If you decide to go this route, be careful to choose face images that were taken under an appropriate range of lighting conditions and pose angles. Those two factors play a huge role in how well your system will perform when presented with new faces. If the training gallery doesn't account for the properties of a probe image, you're going to get nonsense results. (I once trained an eigenface system on random pictures pulled down from the internet, and it gave me Bill Clinton as the strongest match for a picture of Elizabeth II, even though there was another picture of the Queen in the gallery. They both had white hair, were facing in the same direction, and were photographed under similar lighting conditions, and that was good enough for the computer.)
If you want to pull faces from multiple people in the same image, you're going to need a full system to detect faces, pull them into separate files, and preprocess them so that they're comparable with other faces drawn from other pictures. Those are all huge subjects in their own right. I've seen some good work done by people using skin color and texture-based methods to cut out image components that aren't faces, but these are also highly subject to variations in training data. Color casting is particularly hard to control, which is why grayscale conversion and/or wavelet representations of images are popular.

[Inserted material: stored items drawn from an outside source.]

/-!
# Ikeda–Yamamoto's Main Theorem for `q = 2^ν`: two isospectral three-dimensional lens spaces whose fundamental group has
# order a power of two are isometric (Ikeda–Yamamoto 1979, §9) — and the Main Theorem for all three families of the paper

Layer `Literature/Analysis/InnerProduct`, namespace `Literature.Analysis.InnerProduct`; lane `lit-hodgefound`, prover seat
`lit-hodgefound-p06`, generation 46, row g46-#1. THEOREMS only (no definition, no instance, no notation, no named fact).
Companion of `LensSpaceIsospectralRigidityPrimePower.lean` (row g45-#6: `q = l^ν`, the relation (7.5)
`cot_pairSum_eq_of_lensMultiplicity_eq`), `LensSpaceIsospectralRigidityPrime.lean` (row g45-#2: Lemma 5.3 = the theorem of
Chowla–Okada of the tree in signed-indicator form, `sum_signedIndicator_eq_zero_of_sum_mul_cot_eq_zero`, valid for every
modulus `> 2`), `LensSpaceGeneratingFunctionDoublePoles.lean` (row g45-#3: Lemma 4.4 in divisor form) and
`LensSpaceIsospectralRigidityTwicePrimePower.lean` (row g45-#7: `q = 2l^ν`, `q ∣ 8`, Lemma 6.1). With this file the Main
Theorem of the 1979 paper is a tree theorem in exactly the generality proved there: `q = l^ν`, `2l^ν`, `2^ν`
(`lensMultiplicity_eq_iff_lensWeightsEquivalent_of_prime_pow_or_twice_odd`).

## Source, verbatim (held text `paper:doi-10-18910-4811`)

A. Ikeda, Y. Yamamoto, *On the spectra of 3-dimensional lens spaces*, Osaka J. Math. **16** (1979) 447–469. Introduction
(p. 447–448): "**Main Theorem.** Let `q` be a positive integer. If two 3-dimensional lens spaces with fundamental group of
order `q` are isospectral to each other, then they are isometric to each other. This theorem will be shown here in this
paper only for `q = l^ν`, `2l^ν` and `2^ν` where `l` is an odd prime and `ν ≥ 1`. In case of any composite number `q`, the
second auther will give a proof in the forthcoming paper [14]." — §6 (p. 459): "**Lemma 6.1.** Main Theorem holds when
`q ≤ 10`." — §9 (p. 464–468): "**9. Proof of Main Theorem for `q = 2^ν` (`ν ≥ 1`).** By Lemma 6.1, we may assume `ν ≥ 4`.
Since `q = 2^ν`, either `p₁ + 1` or `p₁ − 1` is divisible by `2²`. So that, by the same reason as in the preceding
sections, we may assume (9.1) `(p₁ + 1, q) = (p₂ + 1, q) = 2^μ` where [`ν > μ ≥ 2`]. First, assume `ν − μ = 1`. Then it is
easy to see that [`p₁ ≡ p₂ (mod q)`], which proves our assertion. Next, assume `ν − μ ≥ 2`. Substituting `k = 1` and
`k = 2^{ν−μ} − 1` (which satisfy (4.13) and (4.14)) in (4.18) and taking their sum, we obtain; (9.2)
`−cot(π/q₀)(p₁−1)/2 − cot(π/q₀)(p₁−1)k/2 − cot(π/q₀)(p₁*−1)/2 − cot(π/q₀)(p₁*−1)k/2 = [the same for p₂]`, where
`k = 2^{ν−μ} − 1` and `q₀ = 2^{ν−1}`. **Lemma 9.1.** (i) If `p₁² ≡ 1 (mod q₀)`, then `p₁* ≡ p₁ + 2^{ν−1} (mod q)`. (ii) If
`p₁ ≡ p₂ (mod q₀)` and `p₁² ≡ 1 (mod q₀)`, then `p₁ ≡ p₂ (mod q)` or `p₁ ≡ p₂* (mod q)`. … **Lemma 9.2.** … We assume
`p₁ ≢ p₂ (mod q)` and `p₁ ≢ p₂* (mod q)`. Applying Lemma 5.3 and Lemma 9.2 to (9.2), we see easily that only the following
cases are possible; Case A (9.11)–(9.14), Case B, Case C (9.15)–(9.18), Case D, and the cases where we interchange `p₂` and
`p₂*` with each other in the cases B, C and D. Here, we shall prove that, under our assumptions `p₁ ≢ p₂ (mod q)` and
`p₁ ≢ p₂* (mod q)`, the cases A, B, C and D do not occure. … [Case C: (9.28) `(k + 1)(k − 1) ≡ 0 (mod q₀)`. Since
`k + 1 = 2^{ν−μ}`, `k − 1 = 2^{ν−μ} − 2` and `μ ≥ 2`, we see (9.29) `μ = 2`. … (9.33) `p₂ + p₂* ≡ 2 (mod q₀)` … (9.35) …
which contradicts `ν ≥ 4` … (9.37) `p₁ ≡ p₂*` which contradicts our assumption.] q.e.d." (The displayed congruences
(9.3)–(9.27), (9.30)–(9.32), (9.34), (9.36), (9.38)–(9.40) are not legible in the held scan; see "as formalised" below.)

## The proof, as formalised

`q = 2^ν`, `ν ≥ 4`, `q₀ = q/2 = 2^{ν−1}`, normalized isospectral pair `L(q; 1, p₁)`, `L(q; 1, p₂)` with `4 ∣ pᵢ + 1` (the
dyadic normalisation: all weights are odd, `p ↦ −p` is an isometry, and Lemma 4.4 with `d = 4` transports `4 ∣ p₁ + 1` to
`4 ∣ p₂ ± 1`), `2^μ ∥ p₁ + 1` (so `2 ≤ μ < ν`; Lemma 4.4 with `d = 2^μ, 2^{μ+1}` gives `2^μ ∥ p₂ + 1`, and `pᵢ* + 1 ≡
pᵢ*(pᵢ + 1)` gives `2^μ ∥ pᵢ* + 1`) — this is (9.1). Halved weights `aᵢ = (pᵢ − 1)/2`, `bᵢ = (pᵢ* − 1)/2` (odd integers,
units of `ℤ/q₀`, with `aᵢ ≡ bᵢ ≡ 2^{μ−1} − 1 (mod 2^μ)`).
* §0–§1: the case `ν − μ = 1` is immediate (`pᵢ + 1 = 2^{ν−1}·odd`). For `ν − μ ≥ 2`, (9.2) IS the tree's relation (7.5)
  (`cot_pairSum_eq_of_lensMultiplicity_eq`, row g45-#6, whose hypotheses (4.13)/(4.14) hold at `k = 1` and
  `k = K = 2^{ν−μ} − 1`, and `q ∣ (K + 1)(pᵢ + 1)`) with every argument halved, `cot(π·2s/2q₀) = cot(πs/q₀)`
  (`cot_two_mul_div_two_mul`); its eight arguments `aᵢ, Kaᵢ, bᵢ, Kbᵢ` are units of `ℤ/q₀`, so "applying Lemma 5.3" (row
  g45-#2's `sum_signedIndicator_eq_zero_of_sum_mul_cot_eq_zero` at the modulus `q₀ = 2^{ν−1} > 2`) gives the vanishing
  signed indicator `∑_{s ∈ (a₁, Ka₁, b₁, Kb₁)} ([y = s] − [y = −s]) = ∑_{s ∈ (a₂, Ka₂, b₂, Kb₂)} ([y = s] − [y = −s])` on
  `ℤ/q₀` (`signedIndicator_pair_eq_of_lensMultiplicity_eq_two_mul`, stated for any `q = 2q₀`, `q₀ ≥ 3`).
* §2 (in place of Lemma 9.2 / Cases A–D, whose displayed congruences are illegible in the held scan — a documented shorter
  road to the same conclusion): since `2^{μ−1} ∣ aᵢ + 1`, in `ℤ/q₀` one has `K·X = −X − h` with `h = 2^{ν−μ}` for
  `X = aᵢ, bᵢ` (this is the content of "`k + 1 = 2^{ν−μ}`"), so the identity involves the sixteen points `±X`, `∓X ∓ h`.
  Reduce modulo `2^μ ∣ q₀`: `X ↦ r = 2^{μ−1} − 1`, `−X ↦ −r`, `X + h ↦ r + h̄`, `−X − h ↦ −r − h̄` with `2r = −2 ≠ 0` and
  `2r + h̄ = 2^{ν−μ} − 2 ≠ 0 (mod 2^μ)`. Reading the identity at `y = a₁` (and, by its symmetry `a₁ ↔ b₁`, at `y = b₁`):
  if `h̄ ≠ 0` (i.e. `ν < 2μ`) only the base points share the class of `a₁` and `1 + [a₁ = b₁] = [a₁ = a₂] + [a₁ = b₂]`
  forces `a₁ ∈ {a₂, b₂}`; if `h̄ = 0`, `1 + [a₁ = b₁] − [a₁ = b₁ + h] = [a₁ = a₂] − [a₁ = a₂ + h] + [a₁ = b₂] − [a₁ = b₂ + h]`
  forces `a₁ ∈ {a₂, b₂}` or `a₁ = b₁ + h` (`eq_or_eq_of_signedIndicator_pair_eq_dyadic`: `a₁ ∈ {a₂, b₂}` or
  `b₁ ∈ {a₂, b₂}` — i.e. `p₁ ≡ p₂` or `p₁ ≡ p₂* (mod q)`, as `aᵢ, bᵢ (mod q₀)` determine `pᵢ, pᵢ* (mod q)` — or the residual
  configuration `a₁ = b₁ + h ∧ b₁ = a₁ + h`).
* §3: the residual configuration forces `2h = 0`, i.e. `μ = 2` (the source's (9.29)), and `p₁* ≡ p₁ + 2^{ν−1} (mod 2^ν)`
  (the source's Lemma 9.1 (i) shape); then `p₁p₁* ≡ 1` gives `p₁² + 2^{ν−1}p₁ ≡ 1 (mod 2^ν)`, impossible modulo `16` for
  `p₁ ≡ 3 (mod 8)` when `ν ≥ 5` ("which contradicts …"), while for `ν = 4` directly `p₁, p₂ ∈ {3, 11 = 3*} (mod 16)`
  (`dvd_of_lensMultiplicity_one_eq_of_two_pow_of_four_dvd`). THE MAIN THEOREM for `q = 2^ν`, normalized weights and every
  `ν` (`dvd_of_lensMultiplicity_one_eq_of_two_pow`: `ν ≤ 3` by Lemma 6.1 = row g45-#7's `dvd_of_lensMultiplicity_eq_of_dvd_eight`,
  homogeneous weights by Corollary 3.4), general weights (`dvd_of_lensMultiplicity_eq_of_two_pow`, Proposition 1.1),
  ISOSPECTRAL ⟺ ISOMETRIC for `q = 2^ν` (`lensMultiplicity_eq_iff_lensWeightsEquivalent_of_two_pow`) and for all three
  families `q ∈ {l^ν, 2l^ν, 2^ν}` of the paper (`lensMultiplicity_eq_iff_lensWeightsEquivalent_of_prime_pow_or_twice_odd`).

## References

* [IkedaYamamoto1979] A. Ikeda, Y. Yamamoto, *On the spectra of 3-dimensional lens spaces*, Osaka J. Math. 16 (1979) 447–469:
  Main Theorem (`q = 2^ν`) and Introduction p. 447–448, §9 (9.1), (9.2), Lemma 9.1, Lemma 9.2, Cases A–D (p. 464–468),
  Lemma 6.1, Lemma 4.4, Corollary 4.5, Corollary 4.7 (4.18), Lemma 5.3, Corollary 3.4, Proposition 4.1, Proposition 1.1.
* [Okada1981] T. Okada, *On an extension of a theorem of S. Chowla*, Acta Arith. 38 (1980/81) 341–345 (Lemma 5.3 for all `q`).
* [Ikeda1980] A. Ikeda, *On lens spaces which are isospectral but not isometric*, Ann. Sci. ÉNS (4) 13 (1980) 303–315,
  Theorem 2.1 (the isometry criterion `LensWeightsEquivalent`).
-/

noncomputable section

Machine learning is the keystone of many important processes in an FR system, so I can't stress the importance of good training data enough. There are a bunch of learning algorithms out there, but the most important one in my view is the naive Bayes classifier; the other methods converge on Bayes as the size of the training dataset increases, so you only need to get fancy if you plan to work with smaller datasets. Just remember that the quality of your training data will make or break the system as a whole, and as long as it's solid, you can pick whatever trees you like from the forest of algorithms that have been written to support the enterprise.
EDIT: A good sanity check for your training data is to compute average faces for your probe and gallery images. (This is exactly what it sounds like; after controlling for image size, take the sum of the RGB channels for every image and divide each pixel by the number of images.) The better your preprocessing, the more human the average faces will look. If the two average faces look like different people -- different gender, ethnicity, hair color, whatever -- that's a warning sign that your training data may not be appropriate for what you have in mind.
Have a look at the Face Recognition Hompage - there are algorithms, papers, and even some source code.
There are many many different alghorithms out there. Basically what you are looking for is "computer vision". We had made a project in university based around facial recognition and detection. What you need to do is google extensively and try to understand all this stuff. There is a bit of mathematics involved so be prepared. First go to wikipedia. Then you will want to search for pdf publications of specific algorithms.
You can go a hard way - write an implementaion of all alghorithms by yourself. Or easy way - use some computer vision library like OpenCV or OpenVIDIA.
And actually it is not that hard to make something that will work. So be brave. A lot harder is to make a software that will work under different and constantly varying conditions. And that is where google won't help you. But I suppose you don't want to go that deep.